Les Allemands de la Bohême, qui avaient encore à cœur de maintenir les droits de leur nationalité, se trouvaient de plus en plus embarrassés ; ce n’était pas que la race allemande ne fût en nombre suffisant pour se défendre : la Bohême renferme 1,830,000 Allemands contre 2,558,000 Tchèches ; les Allemands sont 726,000, en Moravie et en Silésie, contre 1,450,000 Slaves.
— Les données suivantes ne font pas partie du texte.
import Summits.HodgeConjecture.CorCM.Census.QuarticInversionLaw
import Summits.HodgeConjecture.CorCM.Census.QuarticInversionBlockCount

/-!
# THE QUARTIC INVERSION LAWS over cyclic `B = ℤ/(2K+1)`: `μ(Dic(ℤ/4 × ℤ/(2K+1))) = β` and `μ(D(ℤ/4 × ℤ/(2K+1))) = β − 2`

COR-CM (cell `pub-hodgecm2`, stage 2 of the Hodge ladder), count-neutral KERNEL COMBINATORICS by the binder seat b23 (gen 44; claim
QUARTIC-INVERSION, HOME/INBOX.md l.12829).  Part XXVII of the lane `Census/QuarticInversion*`: theorems only, on top of part XXVI, BY NAME;
no `decide`, no certificate, no named fact, no geometry, no `sorry`.  `Interfaces.lean` (C1), every E term, B01, `Transposition/*`,
`PortJoin/*` untouched.
HONEST FRAMING: `HC_CM` is NOT proved, here or anywhere in the tree; nothing here is a period, a count of record or a headline.

* §1 **The slot datum and the cross datum of `ℤ/(2K+1)`** (`exists_slot_datum`): `P = {0,…,K−2}`, `u₁ = K−1`, `u₂ = K` (so
  `P⁺ = {0,…,K}`), `Q = {0,…,K−1}`, `w = K`, `σ = K`, `s₀ = 0`: indeed `s + K ∈ {0,…,K} ↔ s ∈ {K+1,…,2K} ∪ {0}`.
* §2 **THE LAWS for every `(G, c)` carrying a quartic inversion datum over `ℤ/m`, `m` odd `≥ 3`**: `μ(G, c) = β(G, c)` for `ζ = 1`
  (`isLeast_card_gfaces_generate_cyclic_one`; `G ≅ Dic(ℤ/4 × ℤ/m) = Dic(ℤ/4m)`, e.g. `Dic₆` for `m = 3`: EXACTLY `β = 172`) and
  `μ(G, c) = β(G, c) − 2` for `ζ = 0` (`isLeast_card_gfaces_generate_cyclic_zero`; `G ≅ D(ℤ/4m) = D_{4m}` with `c = r^{2m}`, e.g. `D₁₂`:
  `β = 204`, EXACTLY `202`); the rows `m = 3` with the block counts of `Census/QuarticInversionBlockCount.lean`
  (`isLeast_card_gfaces_generate_oneHundredSeventyTwo`, `isLeast_card_gfaces_generate_twoHundredTwo`).  All [folklore].

## References
* [Pohlmann1968] H. Pohlmann, Algebraic cycles on abelian varieties of complex multiplication type, Ann. of Math. 88 (1968), Thm 1.
* [Milne1999] J. S. Milne, Lefschetz motives and the Tate conjecture, Compositio Math. 117 (1999), Prop. 2.1, p. 54.
-/

namespace Summit.HodgeConjecture.CorCM.Census.QuarticInversion

open Finset
open Summit.HodgeConjecture.CorCM.Prior.AllgGroup.RfwfAllgGroup
open Summit.HodgeConjecture.CorCM.Census.BlockParity
open Summit.HodgeConjecture.CorCM.Census.Coinvariant

noncomputable section

/-! ## §1 The slot datum and the cross datum of a cyclic group of odd order -/

/-- In `ℤ/m` the residues of value `< j` number `j` (`j ≤ m`). [folklore] -/
theorem card_filter_val_lt (m : ℕ) [NeZero m] (j : ℕ) (hj : j ≤ m) :
    (univ.filter fun x : ZMod m => x.val < j).card = j := by
  have e : (univ.filter fun x : ZMod m => x.val < j) = (Finset.range j).image (fun n : ℕ => (n : ZMod m)) := by
    ext x
    simp only [mem_filter, mem_univ, true_and, mem_image, mem_range]
    constructor
    · intro hx; exact ⟨x.val, hx, ZMod.natCast_zmod_val x⟩
    · rintro ⟨n, hn, rfl⟩; rw [ZMod.val_natCast_of_lt (by omega)]; exact hn
  rw [e, Finset.card_image_of_injOn, Finset.card_range]
  intro a ha b hb hab
  have ha' : a < j := Finset.mem_range.mp (Finset.mem_coe.mp ha)
  have hb' : b < j := Finset.mem_range.mp (Finset.mem_coe.mp hb)
  have := congrArg ZMod.val hab
  rwa [ZMod.val_natCast_of_lt (by omega), ZMod.val_natCast_of_lt (by omega)] at this

/-- **The slot datum and the cross datum of `ℤ/m`, `m = 2K + 1 ≥ 3`.** [folklore] -/
theorem exists_slot_datum (m : ℕ) [NeZero m] (hm : Odd m) (h3 : 3 ≤ m) :
    ∃ (P : Finset (ZMod m)) (u₁ u₂ : ZMod m) (Q : Finset (ZMod m)) (w σ s₀ : ZMod m), u₁ ∉ P ∧ u₂ ∉ P ∧ u₁ ≠ u₂ ∧
      P.card + 1 = Fintype.card (ZMod m) / 2 ∧ s₀ ∈ insert u₁ (insert u₂ P) ∧
      (∀ s, s + σ ∈ insert u₁ (insert u₂ P) ↔ (s ∉ insert u₁ (insert u₂ P) ∨ s = s₀)) ∧ w ∉ Q ∧ Q.card = Fintype.card (ZMod m) / 2 := by
  obtain ⟨K, hK⟩ := hm
  have hK1 : 1 ≤ K := by omega
  have vK : ((K : ℕ) : ZMod m).val = K := ZMod.val_natCast_of_lt (by omega)
  have vK1 : (((K - 1 : ℕ)) : ZMod m).val = K - 1 := ZMod.val_natCast_of_lt (by omega)
  refine ⟨univ.filter fun x : ZMod m => x.val < K - 1, ((K - 1 : ℕ) : ZMod m), ((K : ℕ) : ZMod m),
    univ.filter fun x : ZMod m => x.val < K, ((K : ℕ) : ZMod m), ((K : ℕ) : ZMod m), 0, ?_, ?_, ?_, ?_, ?_, ?_, ?_, ?_⟩
  · rw [mem_filter, vK1]; omega
  · rw [mem_filter, vK]; omega
  · intro h; have := congrArg ZMod.val h; rw [vK1, vK] at this; omega
  · rw [card_filter_val_lt m (K - 1) (by omega), ZMod.card]; omega
  · -- membership in `P⁺` is `val ≤ K`
    have hmem : ∀ x : ZMod m, x ∈ insert (((K - 1 : ℕ)) : ZMod m) (insert ((K : ℕ) : ZMod m) (univ.filter fun x : ZMod m => x.val < K - 1))
        ↔ x.val ≤ K := by
      intro x
      rw [mem_insert, mem_insert, mem_filter]
      constructor
      · rintro (rfl | rfl | ⟨-, h⟩)
        · rw [vK1]; omega
        · rw [vK]
        · omega
      · intro hx
        by_cases h1 : x.val = K - 1
        · exact Or.inl (ZMod.val_injective m (by rw [h1, vK1]))
        · by_cases h2 : x.val = K
          · exact Or.inr (Or.inl (ZMod.val_injective m (by rw [h2, vK])))
          · exact Or.inr (Or.inr ⟨mem_univ _, by omega⟩)
    rw [hmem, ZMod.val_zero]; exact Nat.zero_le K
  · have hmem : ∀ x : ZMod m, x ∈ insert (((K - 1 : ℕ)) : ZMod m) (insert ((K : ℕ) : ZMod m) (univ.filter fun x : ZMod m => x.val < K - 1))
        ↔ x.val ≤ K := by
      intro x
      rw [mem_insert, mem_insert, mem_filter]
      constructor
      · rintro (rfl | rfl | ⟨-, h⟩)
        · rw [vK1]; omega
        · rw [vK]
        · omega
      · intro hx
        by_cases h1 : x.val = K - 1
        · exact Or.inl (ZMod.val_injective m (by rw [h1, vK1]))
        · by_cases h2 : x.val = K
          · exact Or.inr (Or.inl (ZMod.val_injective m (by rw [h2, vK])))
          · exact Or.inr (Or.inr ⟨mem_univ _, by omega⟩)
    intro s
    rw [hmem, hmem, ZMod.val_add, vK, ← ZMod.val_eq_zero]
    have hs := ZMod.val_lt s
    by_cases hlt : s.val + K < m
    · rw [Nat.mod_eq_of_lt hlt]; omega
    · rw [Nat.mod_eq_sub_mod (by omega), Nat.mod_eq_of_lt (by omega)]; omega
  · rw [mem_filter, vK]; omega
  · rw [card_filter_val_lt m K (by omega), ZMod.card]; omega

/-! ## §2 The laws over cyclic groups of odd order -/

section Laws

variable {G : Type*} [Group G] [Fintype G] [DecidableEq G] {c : G} {m : ℕ} [NeZero m]

/-- **THE DICYCLIC QUARTIC LAW over `ℤ/m`** (`m` odd `≥ 3`; `G ≅ Dic(ℤ/4m)`): `μ(G, c) = β(G, c)`. [folklore] -/
theorem isLeast_card_gfaces_generate_cyclic_one (D : Datum G c (ZMod m) 1) (hc2 : c * c = 1) (hm : Odd m) (h3 : 3 ≤ m) :
    IsLeast {n : ℕ | ∃ S : Finset (CMF G c →₀ ℤ), ↑S ⊆ gfaceSet G c hc2 ∧ S.card = n ∧
      hodgeSpan c hc2 ≤ Submodule.span ℤ (pairSet c) ⊔ Submodule.span ℤ (translates c S)} (Fintype.card (BlockParity.Block c)) :=
  isLeast_card_gfaces_generate_one D hc2 (by rw [ZMod.card]; exact hm) (by rw [ZMod.card]; exact h3) (exists_slot_datum m hm h3)

/-- **THE DIHEDRAL QUARTIC LAW over `ℤ/m`** (`m` odd `≥ 3`; `G ≅ D_{4m}`, `c = r^{2m}`): `μ(G, c) = β(G, c) − 2`. [folklore] -/
theorem isLeast_card_gfaces_generate_cyclic_zero (D : Datum G c (ZMod m) 0) (hc2 : c * c = 1) (hm : Odd m) (h3 : 3 ≤ m) :
    IsLeast {n : ℕ | ∃ S : Finset (CMF G c →₀ ℤ), ↑S ⊆ gfaceSet G c hc2 ∧ S.card = n ∧
      hodgeSpan c hc2 ≤ Submodule.span ℤ (pairSet c) ⊔ Submodule.span ℤ (translates c S)} (Fintype.card (BlockParity.Block c) - 2) :=
  isLeast_card_gfaces_generate_zero D hc2 (by rw [ZMod.card]; exact hm) (by rw [ZMod.card]; exact h3) (exists_slot_datum m hm h3)

/-- **Exact generating family, `ζ = 1`**: `S ⊆ gfaceSet` with `|S| = β(G, c)` generating. [folklore] -/
theorem exists_gfaces_generate_card_eq_cyclic_one (D : Datum G c (ZMod m) 1) (hc2 : c * c = 1) (hm : Odd m) (h3 : 3 ≤ m) :
    ∃ S : Finset (CMF G c →₀ ℤ), ↑S ⊆ gfaceSet G c hc2 ∧ S.card = Fintype.card (BlockParity.Block c) ∧
      hodgeSpan c hc2 ≤ Submodule.span ℤ (pairSet c) ⊔ Submodule.span ℤ (translates c S) :=
  (isLeast_card_gfaces_generate_cyclic_one D hc2 hm h3).1

/-- **Exact generating family, `ζ = 0`**: `S ⊆ gfaceSet` with `|S| = β(G, c) − 2` generating. [folklore] -/
theorem exists_gfaces_generate_card_eq_cyclic_zero (D : Datum G c (ZMod m) 0) (hc2 : c * c = 1) (hm : Odd m) (h3 : 3 ≤ m) :
    ∃ S : Finset (CMF G c →₀ ℤ), ↑S ⊆ gfaceSet G c hc2 ∧ S.card = Fintype.card (BlockParity.Block c) - 2 ∧
      hodgeSpan c hc2 ≤ Submodule.span ℤ (pairSet c) ⊔ Submodule.span ℤ (translates c S) :=
  (isLeast_card_gfaces_generate_cyclic_zero D hc2 hm h3).1

/-- **Row `Dic₆ = Dic(ℤ/12)` (order `24`, `ζ = 1`, `m = 3`): EXACTLY `172` faces** (`β = 172`). [folklore] -/
theorem isLeast_card_gfaces_generate_oneHundredSeventyTwo (D : Datum G c (ZMod m) 1) (hc2 : c * c = 1) (h3 : m = 3) :
    IsLeast {n : ℕ | ∃ S : Finset (CMF G c →₀ ℤ), ↑S ⊆ gfaceSet G c hc2 ∧ S.card = n ∧
      hodgeSpan c hc2 ≤ Submodule.span ℤ (pairSet c) ⊔ Submodule.span ℤ (translates c S)} 172 := by
  have h := isLeast_card_gfaces_generate_cyclic_one D hc2 (by rw [h3]; exact ⟨1, rfl⟩) (by omega)
  rwa [card_block_eq_oneHundredSeventyTwo D hc2 (by rw [ZMod.card, h3])] at h

/-- **Row `D₁₂ = D(ℤ/12)` with `c = r⁶` (order `24`, `ζ = 0`, `m = 3`): EXACTLY `202` faces** (`β = 204`). [folklore] -/
theorem isLeast_card_gfaces_generate_twoHundredTwo (D : Datum G c (ZMod m) 0) (hc2 : c * c = 1) (h3 : m = 3) :
    IsLeast {n : ℕ | ∃ S : Finset (CMF G c →₀ ℤ), ↑S ⊆ gfaceSet G c hc2 ∧ S.card = n ∧
      hodgeSpan c hc2 ≤ Submodule.span ℤ (pairSet c) ⊔ Submodule.span ℤ (translates c S)} 202 := by
  have h := isLeast_card_gfaces_generate_cyclic_zero D hc2 (by rw [h3]; exact ⟨1, rfl⟩) (by omega)
  rwa [card_block_eq_twoHundredFour D hc2 (by rw [ZMod.card, h3])] at h

end Laws

end

end Summit.HodgeConjecture.CorCM.Census.QuarticInversion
La proportion n’était donc pas tout-à-fait accablante ; mais le cœur manquait à la grande majorité, en se voyant ainsi délaissée, soit par sa propre aristocratie, soit par le gouvernement de Vienne, sur lequel on avait, depuis si long-temps, la coutume de se reposer, et la violence des Tchèches croissait tous les jours, une vraie furie slave, qui entraînait les plus raisonnables à la suite des plus exaspérés. Prague était le chef-lieu de l’agitation qui, de là, rayonnait dans les villes de district et dans les campagnes, grâce aux émissaires. Point d’élections pour Francfort ! plus de communauté avec l’Allemagne ! vive l’Autriche et vive l’empereur ! Le cri de ralliement courait et se répétait partout. Cette agitation remplit presque uniquement le mois de mai.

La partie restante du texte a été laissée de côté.